On 10 March 2005, a major tornado, which started as a waterspout, made landfall in the suburb of Blaketown. It quickly moved through the town passing just south of the main town centre. The tornado was one of the largest reported in recent history in the West Coast region, caused millions of dollars in damage, and injured several people.[8] Previous tornadoes which had struck Greymouth on 16 June 2003 and 28 March 2001 had destroyed several buildings.[8]

The Barber[edit]

Fog being pushed down the Grey Valley by the Barber

A katabatic wind blows down the Grey Valley and is known locally as the Barber, which can be seen as well as felt because a mist accompanies the cold wind.[9] In the early twentieth century the Barber was also known as the "gorge wind".[10] It was reported that there were changes to the direction, severity and coldness of the wind in that era and this change was attributed to the felling of trees on the Coast Road leading north towards the new settlements of Dunollie and Seven Mile.[10] Greymouth businesses would often advertise the benefits of their products, especially clothing to ward off the chill of the Barber.[11]

Flooding[edit]

1905 Greymouth Flood

A combination of high intensity rainfall, high topographic relief and short steep rivers often leads to rapid flooding of low-lying land across the West Coast.[12] Since its founding Greymouth has experienced two dozen floods by the Grey River, with many of the most significant being assigned names: for example, the Great Flood (1872), the Jubilee Flood (1887), the Big Flood (1905), The Biggest Since 1887 (1936), The Biggest Since 1936 (1977), The Big One (May 1988) and The Biggest (September 1988).[13] After the two floods in 1988 the mayor of Greymouth, Barry Dallas, organised the construction of a flood protection wall. Rising 2 m above the level of the railway embankment and riverside wharf, it was completed in September 1990 at a cost of NZ$4m. Since its completion Greymouth has not suffered a significant flood, although the river has come close to the top of the flood wall several times.[14]

Local walks[edit]

With 65% of the Grey District forming part of the Conservation Estate, there are many local walks to enjoy.

Coal Creek Track[edit]

Coal Creek Falls

The path gently descends down to the Coal Creek valley though a mixed beech-podocarp forest. The walk is approximately 3.6 km return and is accessed 8 km northeast of Greymouth at Runanga.[15]

King Domain Walk[edit]

This is a zigzag uphill track taking in four lookouts across Greymouth and the Grey Valley. The first lookout shows the Greymouth town centre and the Grey River. The second lookout provides a view of central Greymouth from a greater elevation. The third lookout at a rock outcrop gives a view of Cobden and the final lookout provides a panorama of the lower Grey Valley.[16]

Kōwhai Bush Walk[edit]

Located off Turumaha Street next to Anzac Park, this short loop walk takes you through the Kōwhai Forrest, half of which is bounded by the mudflats of Blaketown Lagoon. There are some boardwalks which follow through estuarine vegetation.[16]

Omotomotu Bush Walk[edit]

This walk is located in the only substantial forest area close to Greymouth. It is located on Marsden Road and is a 25 minute loop track. Halfway along the track is a deviation to a lookout point with views of regenerating forest.[16]

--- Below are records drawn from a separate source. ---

/-
Copyright: the b2b-balaban cell (near-miss cell 7), T⁴-continuum fan-out, lineage t4-ne7b-p2 (node U5c RENEWAL member).
Released under the licence of the surrounding project.
-/
import Summits.QuantumFields.BalabanUV.T4Continuum.Support.RenewalAssembly

/-!
# Non-vacuity of the renewal route's node A: every binder of `exists_relWeightBound_of_renewal` inhabited at once

Summits-side support leaf of the T⁴-continuum cell (rung (B)+1 on a FINITE torus only; NOT infinite volume, NOT the
mass gap, NOT the Clay statement; NOT a proof of the spine estimate NE7b).  Lineage `t4-ne7b-p2` (generation 22),
node U5c, RENEWAL route; the consistency ∕ non-vacuity certificate of node A of the ROUND-2 skeleton
`t4/skeletons/NE7b-t4-ne7b-p2.md` (§5 (e)): a carrier nobody can inhabit proves nothing by being assumed.  [folklore]
decided data and real arithmetic; nothing printed is quoted or asserted; (B), BetaPertH do not occur (the toy's
`LowEnvelope`s are written down, not derived from the pin).

THE TOY RUN (the same data for both runs of the pair).  Terms `ι = Bool` (`true` = the one term with an OLD live
structure, weight `(1∕4)^K`; `false` = the structure-free term, weight `1`), live classes `κ = Bool` with `π = id`,
bad class `{true}`; one cell per age (`Cell K a = {0}`, `V = 1`, `Λ = 1`), one pending record at the slot of birth
step `0` (`Rec K 0 z = {0}`, none elsewhere), product-majorant price `ω = 2·(1∕4)^K` (`C_F = 2`, `σ = 1∕4`, `Λσ = 1∕4 < 1`);
live family of the bad class = that one slot; dead-past factor `1` resummed to `R = 2`; live price `F = (1∕4)^K`;
envelopes `nlow = nup = 1`, `C = 1`; matching scale `j⋆ K = K∕2` (fraction `c = 1∕2`), threshold `K₀ = 2`.
§1 `relWeightBound_witness`: the END applied — `∃ K₁ ≥ 2, RelWeightBound …` with
`W = 𝟙_{K ≥ K₁}·1·renewalBudget 2 1 (1·(1∕4)) (·∕2)`.  §2 the bad class is NOT empty and carries positive weight at
every `K` (so the conclusion is not vacuous on the bad side either).

HONEST DEPENDENCY (cell): continuum YM on T⁴ ⇐ BetaPertH ∧ nine spine estimates (0/9 proved); BetaPertH ⇐ (D1) ∧ (D4)
∧ CAP+tail.  This file changes none of it.
-/

open Finset
open Literature.MathematicalPhysics.QuantumFieldTheory.Balaban1983to89
open T4WeightBudget T4GlobalDenominator T4LiveClassFibration T4LiveStructureGas T4StabilitySocket
open Summit.QuantumFields.BalabanUV.T4Continuum.RenewalSlotGas
open Summit.QuantumFields.BalabanUV.T4Continuum.RenewalAssembly

namespace Summit.QuantumFields.BalabanUV.T4Continuum.RenewalAssemblyWitness

noncomputable section

/-! ## §1 The witness run and the END applied -/

section Witness

/-- **EVERY BINDER OF NODE A AT ONCE.**  On the toy run of the header, `exists_relWeightBound_of_renewal` applies:
`∃ K₁ ≥ 2, RelWeightBound l₀ (fun _ => univ) A A (𝟙·badOfClass id univ {true}) (𝟙·1·renewalBudget 2 1 (1·(1∕4)) (·∕2))`
with `A K t τ = if τ then (1∕4)^K else 1`. [folklore] -/
theorem relWeightBound_witness (l₀ : ℝ) :
    ∃ K₁, 2 ≤ K₁ ∧ RelWeightBound l₀ (fun _ => (univ : Finset Bool))
      (fun K _ τ => if τ then ((1 : ℝ) / 4) ^ K else 1) (fun K _ τ => if τ then ((1 : ℝ) / 4) ^ K else 1)
      (fun K t => if K₁ ≤ K then
        badOfClass (fun _ (τ : Bool) => τ) (fun _ => (univ : Finset Bool)) (fun _ _ => ({true} : Finset Bool)) K t else ∅)
      (Set.indicator {K | K₁ ≤ K} (fun K => 1 * renewalBudget 2 1 (1 * (1 / 4)) (fun K => K / 2) K)) := by
  -- the data
  let π : ℕ → Bool → Bool := fun _ τ => τ
  let T : ℕ → Finset Bool := fun _ => univ
  let A : ℕ → ℝ → Bool → ℝ := fun K _ τ => if τ then ((1 : ℝ) / 4) ^ K else 1
  let Bad' : ℕ → ℝ → Finset Bool := fun _ _ => {true}
  let dead : ℕ → ℝ → Bool → ℝ := fun _ _ _ => 1
  let F : ℕ → Bool → ℝ := fun K c => if c then ((1 : ℝ) / 4) ^ K else 1
  let R : ℕ → Bool → ℝ := fun _ _ => 2
  let nlow : ℕ → ℝ → ℝ := fun _ _ => 1
  let Cell : ℕ → ℕ → Finset ℕ := fun _ _ => {0}
  let Rec : ℕ → ℕ → ℕ → Finset ℕ := fun _ j _ => if j = 0 then {0} else ∅
  let ω : ℕ → ℕ → ℕ → ℕ → ℝ := fun K _ _ _ => 2 * ((1 : ℝ) / 4) ^ K
  let str : ℕ → Bool → Finset (RSlot ℕ ℕ) := fun _ c => if c then {⟨0, 0, 0⟩} else ∅
  have hq : ∀ K : ℕ, 0 < ((1 : ℝ) / 4) ^ K := fun K => by positivity
  -- S3: the two (identical) envelopes
  have hE : LowEnvelope l₀ T A nlow nlow 1 2 := by
    refine ⟨fun K t _ _ => ?_, fun K t _ _ => zero_le_one, fun K t _ _ => by simp [nlow]⟩
    show (1 : ℝ) ≤ ∑ τ ∈ (univ : Finset Bool), (if τ then ((1 : ℝ) / 4) ^ K else 1)
    rw [Fintype.sum_bool]; simp only [if_true, Bool.false_eq_true, if_false]
    linarith [hq K]
  -- S2: the numerator reading
  have hbs : ∀ K t, |t| ≤ l₀ → 2 ≤ K → Bad' K t ⊆ classIndex π T K := by
    intro K t _ _ c hc
    simp only [Bad', mem_singleton] at hc
    subst hc
    exact mem_classIndex_of_mem (π := π) (T := T) (mem_univ true)
  have hup : ∀ K t, |t| ≤ l₀ → 2 ≤ K → ∀ c ∈ Bad' K t, ∀ τ ∈ fibre π T K c, A K t τ ≤ dead K t τ * F K c * nlow K t := by
    intro K t _ _ c hc τ hτ
    simp only [Bad', mem_singleton] at hc
    subst hc
    obtain ⟨-, hπ⟩ := mem_fibre.1 hτ
    simp only [π] at hπ
    subst hπ
    simp [A, dead, F, nlow]
  have hdn : ∀ K t, |t| ≤ l₀ → 2 ≤ K → ∀ c ∈ Bad' K t, ∀ τ ∈ fibre π T K c, 0 ≤ dead K t τ :=
    fun K t _ _ c _ τ _ => zero_le_one
  have hrs : ∀ K t, |t| ≤ l₀ → 2 ≤ K → ∀ c ∈ Bad' K t, ∑ τ ∈ fibre π T K c, dead K t τ ≤ R K c := by
    intro K t _ _ c _
    calc ∑ τ ∈ fibre π T K c, dead K t τ ≤ ∑ τ ∈ (univ : Finset Bool), dead K t τ :=
          sum_le_sum_of_subset_of_nonneg (fibre_subset (π := π) (T := T) K c) fun _ _ _ => zero_le_one
      _ = 2 := by simp [dead]
      _ ≤ R K c := le_rfl
  have hFn : ∀ K t, |t| ≤ l₀ → 2 ≤ K → ∀ c ∈ Bad' K t, 0 ≤ F K c := by
    intro K t _ _ c _; simp only [F]; split_ifs <;> positivity
  -- the budget side
  have hcell : ∀ K a, ((Cell K a).card : ℝ) ≤ 1 * (1 : ℝ) ^ a := fun K a => by simp [Cell]
  have hω0 : ∀ K, ∀ j ≤ K, ∀ z ∈ Cell K (K - j), ∀ r ∈ Rec K j z, 0 ≤ ω K j z r :=
    fun K j _ z _ r _ => by simp only [ω]; positivity
  have hslot : ∀ K, ∀ j ≤ K, ∀ z ∈ Cell K (K - j), ∑ r ∈ Rec K j z, ω K j z r ≤ 2 * ((1 : ℝ) / 4) ^ (K - j) := by
    intro K j _ z _
    by_cases hj : j = 0
    · subst hj; simp [Rec, ω]
    · simp only [Rec, if_neg hj, sum_empty]; positivity
  have hfrac : ∀ K : ℕ, (1 / 2 : ℝ) * K ≤ ((K - K / 2 : ℕ) : ℝ) := by
    intro K
    rw [Nat.cast_sub (Nat.div_le_self K 2)]
    have h := Nat.cast_div_le (m := K) (n := 2) (α := ℝ)
    push_cast at h
    linarith
  have hinj : ∀ K t, |t| ≤ l₀ → 2 ≤ K → Set.InjOn (str K) (Bad' K t : Set Bool) := by
    intro K t _ _
    exact Set.subsingleton_of_subset_singleton (fun c hc => by simpa [Bad'] using hc) |>.injOn _
  have hstr : ∀ K t, |t| ≤ l₀ → 2 ≤ K → ∀ c ∈ Bad' K t,
      str K c ⊆ liveSlotsR Cell Rec K ∧ ∃ o ∈ oldSlotsR Cell Rec (fun K => K / 2) K, o ∈ str K c := by
    intro K t _ hK c hc
    simp only [Bad', mem_singleton] at hc
    subst hc
    refine ⟨fun s hs => ?_, ⟨⟨0, 0, 0⟩, ?_, by simp [str]⟩⟩
    · simp only [str, if_true, mem_singleton] at hs
      subst hs
      exact mem_liveSlotsR.2 ⟨Nat.zero_le _, by simp [Cell], by simp [Rec]⟩
    · simp only [oldSlotsR, Finset.mem_sigma, Finset.mem_range]
      exact ⟨by omega, by simp [Cell], by simp [Rec]⟩
  have hF : ∀ K t, |t| ≤ l₀ → 2 ≤ K → ∀ c ∈ Bad' K t, F K c * R K c ≤ famWeight (rslotPrice (ω K)) (str K c) := by
    intro K t _ _ c hc
    simp only [Bad', mem_singleton] at hc
    subst hc
    simp only [F, R, str, if_true, famWeight, prod_singleton, rslotPrice_mk, ω]
    linarith [hq K]
  -- the END applied
  exact exists_relWeightBound_of_renewal (dead := dead) (dead' := dead) hE hE zero_le_one hbs hup hdn hrs hFn hup hdn hrs
    hFn Cell zero_le_one one_pos hcell Rec ω hω0 (by norm_num : (0 : ℝ) ≤ 2) (by norm_num : (0 : ℝ) < 1 / 4)
    (by norm_num) hslot (fun K => K / 2) (fun K => Nat.div_le_self K 2) (by norm_num : (0 : ℝ) < 1 / 2) hfrac str hinj
    hstr hF hF

end Witness

/-! ## §2 The bad class of the witness is not empty and is positively weighted -/

section BadClass

/-- **THE BAD SIDE IS NOT VACUOUS**: the saturated bad class of the witness run is `{true}` at every `K`, and its
weight `(1∕4)^K` is positive — so `RelWeightBound`'s `bad_left`∕`bad_right` say something at every `K ≥ K₁`. [folklore] -/
theorem witness_bad_pos (K : ℕ) (t : ℝ) :
    true ∈ badOfClass (fun _ (τ : Bool) => τ) (fun _ => (univ : Finset Bool)) (fun _ _ => ({true} : Finset Bool)) K t ∧
      0 < ∑ τ ∈ badOfClass (fun _ (τ : Bool) => τ) (fun _ => (univ : Finset Bool)) (fun _ _ => ({true} : Finset Bool)) K t,
        (if τ then ((1 : ℝ) / 4) ^ K else 1) := by
  have hmem : true ∈ badOfClass (fun _ (τ : Bool) => τ) (fun _ => (univ : Finset Bool))
      (fun _ _ => ({true} : Finset Bool)) K t :=
    mem_badOfClass.2 ⟨mem_univ _, mem_singleton_self _⟩
  refine ⟨hmem, ?_⟩
  refine Finset.sum_pos' (fun τ _ => by split_ifs <;> positivity) ⟨true, hmem, by simp only [if_true]; positivity⟩

/-- the witness budget at `K = 6`: `renewalBudget 2 1 (1/4) (·∕2) 6 = 2·(1/4)^4∕(3/4)·exp(2∕(3/4)) = (1∕96)·e^{8∕3}`, a
number `< 1` (`e^{8/3} < 96` since `e < 3` and `3^{8/3} < 27 < 96`) — decided up to the exponential -/
example : (2 : ℚ) * 1 * ((1 * (1 / 4)) ^ (6 - 6 / 2 + 1) / (1 - 1 * (1 / 4))) = 1 / 96 ∧
    (2 : ℚ) * 1 * (1 / (1 - 1 * (1 / 4))) = 8 / 3 := by norm_num

end BadClass

end

end Summit.QuantumFields.BalabanUV.T4Continuum.RenewalAssemblyWitness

Point Elizabeth Walkway[edit]

View from Point Elizabeth Walkway

This walk is accessed via North Beach Road, Cobden or Seven Mile Road, Rapahoe and is 5.5 km one way. It is a well-formed walk through coastal bush with stunning cliff top views.[17]

Woods Creek Walk[edit]

This forest track passes by tailraces and dams and through tunnels built by gold miners in the 19th century and is a 1.1 km loop track. It is approximately 30 km southeast of Greymouth.[18]

History[edit]

Grey River / Māwheranui

Polynesian settlement[edit]

Archaeological evidence shows Māori settlements on the West Coast of New Zealand's South Island dating back to 1300–1400 AD. Located at Karamea, Westport (Kawatiri), Bruce Bay (Mahitahi) and Jackson Bay (Okahu), excavations have identified in-ground cooking ovens (hāngī) and middens (rubbish tips). They show that these early Māori ate moa and seals as well as fish from the river and sea. These earliest West Coast people were from east Polynesia. Their stone knives and adzes were made by using the Polynesian flaking method and personal ornaments found on the sites were based on traditional Polynesian shark-tooth designs. These early people were subsumed by later Māori tribes (iwi) who came to the West Coast as population grew and settlement spread.[19]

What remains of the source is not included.